Ардов чуть не опрокинул кофе:
— Помилуйте, Анастасия Аркадьевна!
— Ну а что? — воскликнула Баратова. — У нас война на носу!
— Я не могу! — вскочил Шура и в мгновение оказался у двери. — Меня ждет шеф — мы готовим тезисы для конференции в Гааге.
Княгиня проводила сына уничижительным взглядом и обернулась к Ардову.
— У вас тоже «тезисы»? — строго спросила она.
— У меня Сестрорецк, — предпринял слабую попытку отбиться Илья Алексеевич, понимая, что увильнуть уже не получится.
Публичную лекцию генерала Верховского устраивало Общество ревнителей военных знаний. На волне взбудораженного газетами общественного беспокойства в аудиторию набилось не менее сотни слушателей.
Верховский набрал необычайную популярность в последнее время как эксперт по вопросам вооружения армии. И дня не проходило, чтобы в какой-нибудь газете не выходила его статья с критикой принимаемых правительством решений. Одному человеку такое было явно не под силу, поэтому злые языки уверяли, что на генерала работает целая армия референтов.

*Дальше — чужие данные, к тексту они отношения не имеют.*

/-! ## §2 The sections of the labelled shell set in the chart -/

include hw in
/-- **CLEAN SECTION = TRANSLATE OF THE NORM-CLASS SHELL.**  `d ≥ 2`, `|x_w| ≤ |ϖ|^{k_c}` (`k_c = (d%2 + 3d − 1)∕2`), `s₁` the skew representative of ★ FILE 4b
(`z_w ≡ (y − s₁)_w`): `y ∈ R⁻` lies in the chart section `{y : u(x, z) ∈ K₃ ∧ shell ∧ LabelPlus}` iff `−s₁ + y ∈ A₊ = {s : |s_w| = |ϖ|^{ℓ₀} ∧ s_w∕t₊ ∈ N(L_w^×)}`.
[cite: Rogawski1990, §4.9 Prop. 4.9.1 (b) p. 55] [cite: Serre1979, Ch. V §3 Cor. 3] [cite: LanglandsShelstad1987, §3] -/
theorem mem_section_labelled_iff_of_clean [Invertible (2 : LocalRing L v)] {ϖ : w.1.adicCompletion L} {d t : ℕ}
    (hD : UnitaryThreeFourFrame.IsRamifiedQuadraticDatum (galAdicCompletionMap (L := L) (IsCMField.complexConj L) hw) ϖ d t) (h2d : 2 ≤ d)
    {x : LocalRing L v} (hx : Valued.v (x w) ≤ WithZero.exp (-(((d % 2 + 3 * d - 1) / 2 : ℕ) : ℤ)))
    {s₁ : HeisRing.skewPart (conjLocal L (IsCMField.complexConj L) v)}
    (hs₁ : ∀ y : HeisRing.skewPart (conjLocal L (IsCMField.complexConj L) v),
      Valued.v ((ϖ ^ (d % 2 + 2 * d - 1))⁻¹ * ((HeisRing.heisZ (conjLocal L (IsCMField.complexConj L) v) x (y : LocalRing L v)) w -
        (((y : LocalRing L v) - (s₁ : LocalRing L v)) w))) ≤ 1)
    (y : HeisRing.skewPart (conjLocal L (IsCMField.complexConj L) v)) :
    ((Valued.v (x w) ≤ 1 ∧ Valued.v ((HeisRing.heisZ (conjLocal L (IsCMField.complexConj L) v) x (y : LocalRing L v)) w) ≤ 1) ∧
      ((Valued.v (x w) ≤ WithZero.exp (-((d % 2 : ℕ) : ℤ)) ∧ Valued.v ((HeisRing.heisZ (conjLocal L (IsCMField.complexConj L) v) x (y : LocalRing L v)) w) ≤ WithZero.exp (-((d % 2 : ℕ) : ℤ))) ∧
        ¬ (Valued.v (x w) ≤ WithZero.exp (-((d % 2 + 1 : ℕ) : ℤ)) ∧
            Valued.v ((HeisRing.heisZ (conjLocal L (IsCMField.complexConj L) v) x (y : LocalRing L v)) w) ≤ WithZero.exp (-((d % 2 + 1 : ℕ) : ℤ))) ∧
        Valued.v (x w) ≤ WithZero.exp (-(((d % 2 + 2 * d - 1 + 1) / 2 : ℕ) : ℤ))) ∧
      LabelPlus (galAdicCompletionMap (L := L) (IsCMField.complexConj L) hw) ϖ d (d % 2 + 2 * d - 1)
        !![0, x w, (HeisRing.heisZ (conjLocal L (IsCMField.complexConj L) v) x (y : LocalRing L v)) w;
          0, 0, -(galAdicCompletionMap (L := L) (IsCMField.complexConj L) hw (x w)); 0, 0, (0 : w.1.adicCompletion L)]) ↔
    -s₁ + y ∈ {s : HeisRing.skewPart (conjLocal L (IsCMField.complexConj L) v) |
        Valued.v ((s : LocalRing L v) w) = WithZero.exp (-((d % 2 : ℕ) : ℤ)) ∧
          ∃ u : w.1.adicCompletion L, u * galAdicCompletionMap (L := L) (IsCMField.complexConj L) hw u =
            ((s : LocalRing L v) w) /
              ((ϖ - galAdicCompletionMap (L := L) (IsCMField.complexConj L) hw ϖ) * ((ϖ * galAdicCompletionMap (L := L) (IsCMField.complexConj L) hw ϖ) ^ ((d - d % 2) / 2))⁻¹)} := by
  haveI := isAdicComplete_valuedInteger_of_completeSpace hD.2.2.1
  have hϖ : Valued.v ϖ = WithZero.exp (-1 : ℤ) := hD.2.2.1
  have htp0 := WildQuadraticDatum.refSkewScalar_ne_zero hD.2.1 hϖ hD.2.2.2.2.1
  -- the skew representative `s := (y − s₁)_w` of `z_w`
  have hzz := hs₁ y
  have hsw : ((-s₁ + y : HeisRing.skewPart (conjLocal L (IsCMField.complexConj L) v)) : LocalRing L v) w = ((y : LocalRing L v) - (s₁ : LocalRing L v)) w := by
    simp only [AddSubgroup.coe_add, AddSubgroup.coe_neg, Pi.add_apply, Pi.neg_apply, Pi.sub_apply]; ring
  have hσs : galAdicCompletionMap (L := L) (IsCMField.complexConj L) hw (((y : LocalRing L v) - (s₁ : LocalRing L v)) w) = -(((y : LocalRing L v) - (s₁ : LocalRing L v)) w) := by
    rw [← hsw]; exact map_skew_apply_eq_neg L v w hw (-s₁ + y)
  -- `|z_w − s| ≤ |ϖ|^{m*} < |ϖ|^{ℓ₀}`, so `|z_w| = |ϖ|^{ℓ₀} ↔ |s| = |ϖ|^{ℓ₀}`
  have hsmall : Valued.v ((HeisRing.heisZ (conjLocal L (IsCMField.complexConj L) v) x (y : LocalRing L v)) w - (((y : LocalRing L v) - (s₁ : LocalRing L v)) w)) <
      WithZero.exp (-((d % 2 : ℕ) : ℤ)) := by
    have h := (valued_inv_pow_mul_le_one_iff hϖ _ _).1 hzz
    exact h.trans_lt (WithZero.exp_lt_exp.2 (by push_cast; omega))
  have hshell_iff : Valued.v ((HeisRing.heisZ (conjLocal L (IsCMField.complexConj L) v) x (y : LocalRing L v)) w) = WithZero.exp (-((d % 2 : ℕ) : ℤ)) ↔
      Valued.v (((y : LocalRing L v) - (s₁ : LocalRing L v)) w) = WithZero.exp (-((d % 2 : ℕ) : ℤ)) := by
    constructor
    · intro hz
      have heq : ((y : LocalRing L v) - (s₁ : LocalRing L v)) w = (HeisRing.heisZ (conjLocal L (IsCMField.complexConj L) v) x (y : LocalRing L v)) w +
          -((HeisRing.heisZ (conjLocal L (IsCMField.complexConj L) v) x (y : LocalRing L v)) w - ((y : LocalRing L v) - (s₁ : LocalRing L v)) w) := by ring
      rw [heq, Valuation.map_add_eq_of_lt_left _ (by rw [Valuation.map_neg, hz]; exact hsmall), hz]
    · intro hs
      have heq : (HeisRing.heisZ (conjLocal L (IsCMField.complexConj L) v) x (y : LocalRing L v)) w = ((y : LocalRing L v) - (s₁ : LocalRing L v)) w +
          ((HeisRing.heisZ (conjLocal L (IsCMField.complexConj L) v) x (y : LocalRing L v)) w - ((y : LocalRing L v) - (s₁ : LocalRing L v)) w) := by ring
      rw [heq, Valuation.map_add_eq_of_lt_left _ (by rw [hs]; exact hsmall), hs]
  -- the label on the clean fibre = norm class of `s ∕ t₊` (★ p859171)
  have hlab : Valued.v (((y : LocalRing L v) - (s₁ : LocalRing L v)) w) = WithZero.exp (-((d % 2 : ℕ) : ℤ)) →
      (LabelPlus (galAdicCompletionMap (L := L) (IsCMField.complexConj L) hw) ϖ d (d % 2 + 2 * d - 1)
        !![0, x w, (HeisRing.heisZ (conjLocal L (IsCMField.complexConj L) v) x (y : LocalRing L v)) w;
          0, 0, -(galAdicCompletionMap (L := L) (IsCMField.complexConj L) hw (x w)); 0, 0, (0 : w.1.adicCompletion L)] ↔
      ∃ u : w.1.adicCompletion L, u * galAdicCompletionMap (L := L) (IsCMField.complexConj L) hw u =
        (((y : LocalRing L v) - (s₁ : LocalRing L v)) w) /
          ((ϖ - galAdicCompletionMap (L := L) (IsCMField.complexConj L) hw ϖ) * ((ϖ * galAdicCompletionMap (L := L) (IsCMField.complexConj L) hw ϖ) ^ ((d - d % 2) / 2))⁻¹)) :=
    fun hs => labelPlus_heis_iff_exists_norm_of_deep hD h2d (k := (((d % 2 + 3 * d - 1) / 2 : ℕ) : ℤ)) hx (by push_cast; omega) hzz hσs hs (div_mul_cancel₀ _ htp0)
  have hkc1 : WithZero.exp (-(((d % 2 + 3 * d - 1) / 2 : ℕ) : ℤ)) ≤ WithZero.exp (-((d % 2 + 1 : ℕ) : ℤ)) := WithZero.exp_le_exp.2 (by push_cast; omega)
  rw [Set.mem_setOf_eq, hsw]
  constructor
  · rintro ⟨-, ⟨⟨-, hzle⟩, hnot, -⟩, hL⟩
    have hz : Valued.v ((HeisRing.heisZ (conjLocal L (IsCMField.complexConj L) v) x (y : LocalRing L v)) w) = WithZero.exp (-((d % 2 : ℕ) : ℤ)) := by
      refine le_antisymm hzle (not_lt.1 fun hlt => hnot ⟨hx.trans hkc1, ?_⟩)
      have h3 := (valued_lt_exp_iff_le_exp_sub_one L v w _ _).1 hlt
      have e : (-((d % 2 : ℕ) : ℤ)) - 1 = -((d % 2 + 1 : ℕ) : ℤ) := by push_cast; ring
      rwa [e] at h3
    have hs := hshell_iff.1 hz
    exact ⟨hs, (hlab hs).1 hL⟩
  · rintro ⟨hs, hN⟩
    have hz := hshell_iff.2 hs
    have hle0 : WithZero.exp (-((d % 2 : ℕ) : ℤ)) ≤ 1 := by rw [← WithZero.exp_zero]; exact WithZero.exp_le_exp.2 (by omega)
    refine ⟨⟨hx.trans (WithZero.exp_le_exp.2 (by push_cast; omega)) |>.trans hle0 |> fun h => ?_, by rw [hz]; exact hle0⟩, ⟨⟨hx.trans (WithZero.exp_le_exp.2 (by push_cast; omega)), hz.le⟩, ?_, hx.trans (WithZero.exp_le_exp.2 (by push_cast; omega))⟩, (hlab hs).2 hN⟩
    · exact hx.trans ((WithZero.exp_le_exp.2 (by push_cast; omega)).trans hle0)
    · rintro ⟨-, hz1⟩
      rw [hz] at hz1
      exact absurd (WithZero.exp_le_exp.1 hz1) (by push_cast; omega)

include hw in
/-- **UNCLEAN SECTION IS EMPTY**: if `¬ |x_w| ≤ |ϖ|^{k_c}` then no `u(x, z) ∈ N` carries `LabelPlus` at level `m*` (★ `not_labelPlus_heis_of_shallow`; `z_w + σz_w = −x_wσx_w`, ★ `heisZ_apply_add_map`).
[cite: Rogawski1990, §4.9 Prop. 4.9.1 (b) p. 55] [cite: Serre1979, Ch. III §3 Prop. 7] -/
theorem not_labelPlus_chart_of_not_clean [Invertible (2 : LocalRing L v)] {ϖ : w.1.adicCompletion L} {d t : ℕ}
    (hD : UnitaryThreeFourFrame.IsRamifiedQuadraticDatum (galAdicCompletionMap (L := L) (IsCMField.complexConj L) hw) ϖ d t)
    {x : LocalRing L v} (hx : ¬ Valued.v (x w) ≤ WithZero.exp (-(((d % 2 + 3 * d - 1) / 2 : ℕ) : ℤ)))
    (y : HeisRing.skewPart (conjLocal L (IsCMField.complexConj L) v)) :
    ¬ LabelPlus (galAdicCompletionMap (L := L) (IsCMField.complexConj L) hw) ϖ d (d % 2 + 2 * d - 1)
        !![0, x w, (HeisRing.heisZ (conjLocal L (IsCMField.complexConj L) v) x (y : LocalRing L v)) w;
          0, 0, -(galAdicCompletionMap (L := L) (IsCMField.complexConj L) hw (x w)); 0, 0, (0 : w.1.adicCompletion L)] := by
  obtain ⟨hσσ, hvσ, hϖ, hfix, hd, -, ht⟩ := id hD
  have hx0 : Valued.v (x w) ≠ 0 := fun h0 => hx (by rw [h0]; exact zero_le)
  obtain ⟨k', hk'⟩ : ∃ k' : ℤ, Valued.v (x w) = WithZero.exp k' := ⟨_, (WithZero.exp_log hx0).symm⟩
  have hlt : ((((d % 2 + 3 * d - 1) / 2 : ℕ) : ℤ)) > -k' := by
    by_contra hle
    exact hx (by rw [hk']; exact WithZero.exp_le_exp.2 (by omega))
  refine not_labelPlus_heis_of_shallow hσσ hvσ hfix hϖ hd ht (heisZ_apply_add_map L v w hw x y) (k := -k') (m := d % 2 + 2 * d - 1)
    (by rw [hk', neg_neg]) (by omega)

Надо отдать должное отставному вояке, он умел производить эффектное впечатление на публику — невысокого роста, суховатый, без живота, с аккуратными седыми усами, переходящими в бакенбарды, за короткое время он стал популярнейшим лектором. Манера его не была лишена артистизма, а язык — простоты и вместе с тем известного изящества; между серьезными мыслями он частенько вставлял шутки из военной жизни, за что особо ценился дамами, для которых служил образцом современного военачальника — умного, образованного, истинного патриота, вышедшего победителем из самых горячих битв последнего времени.
— Si vis pacem, param bellum! — хорошо поставленным голосом вещал с трибуны Верховский. — Хочешь мира — готовься к войне. Так говорили римляне. А готова ли сегодня к войне Россия? «Готова», — говорят нам либералы, пробравшиеся в высшие сферы. Говорят, и войны-то никакой не будет. Ну, тут ничего удивительного, господа стратеги изволят почивать на лаврах… — здесь оратор оставил добродушные интонации и подпустил в голос обличительного пафоса. — Позвольте не поверить вам, господа болтуны! — погрозил он воображаемым оппонентам, как будто они сидели в зале и готовились дать ему отпор. — Долг офицера и патриота заставляет меня произнести горькую правду: мы не готовы!
По залу пошел беспокойный ропот, где-то в задних рядах даже раздался женский всхлип.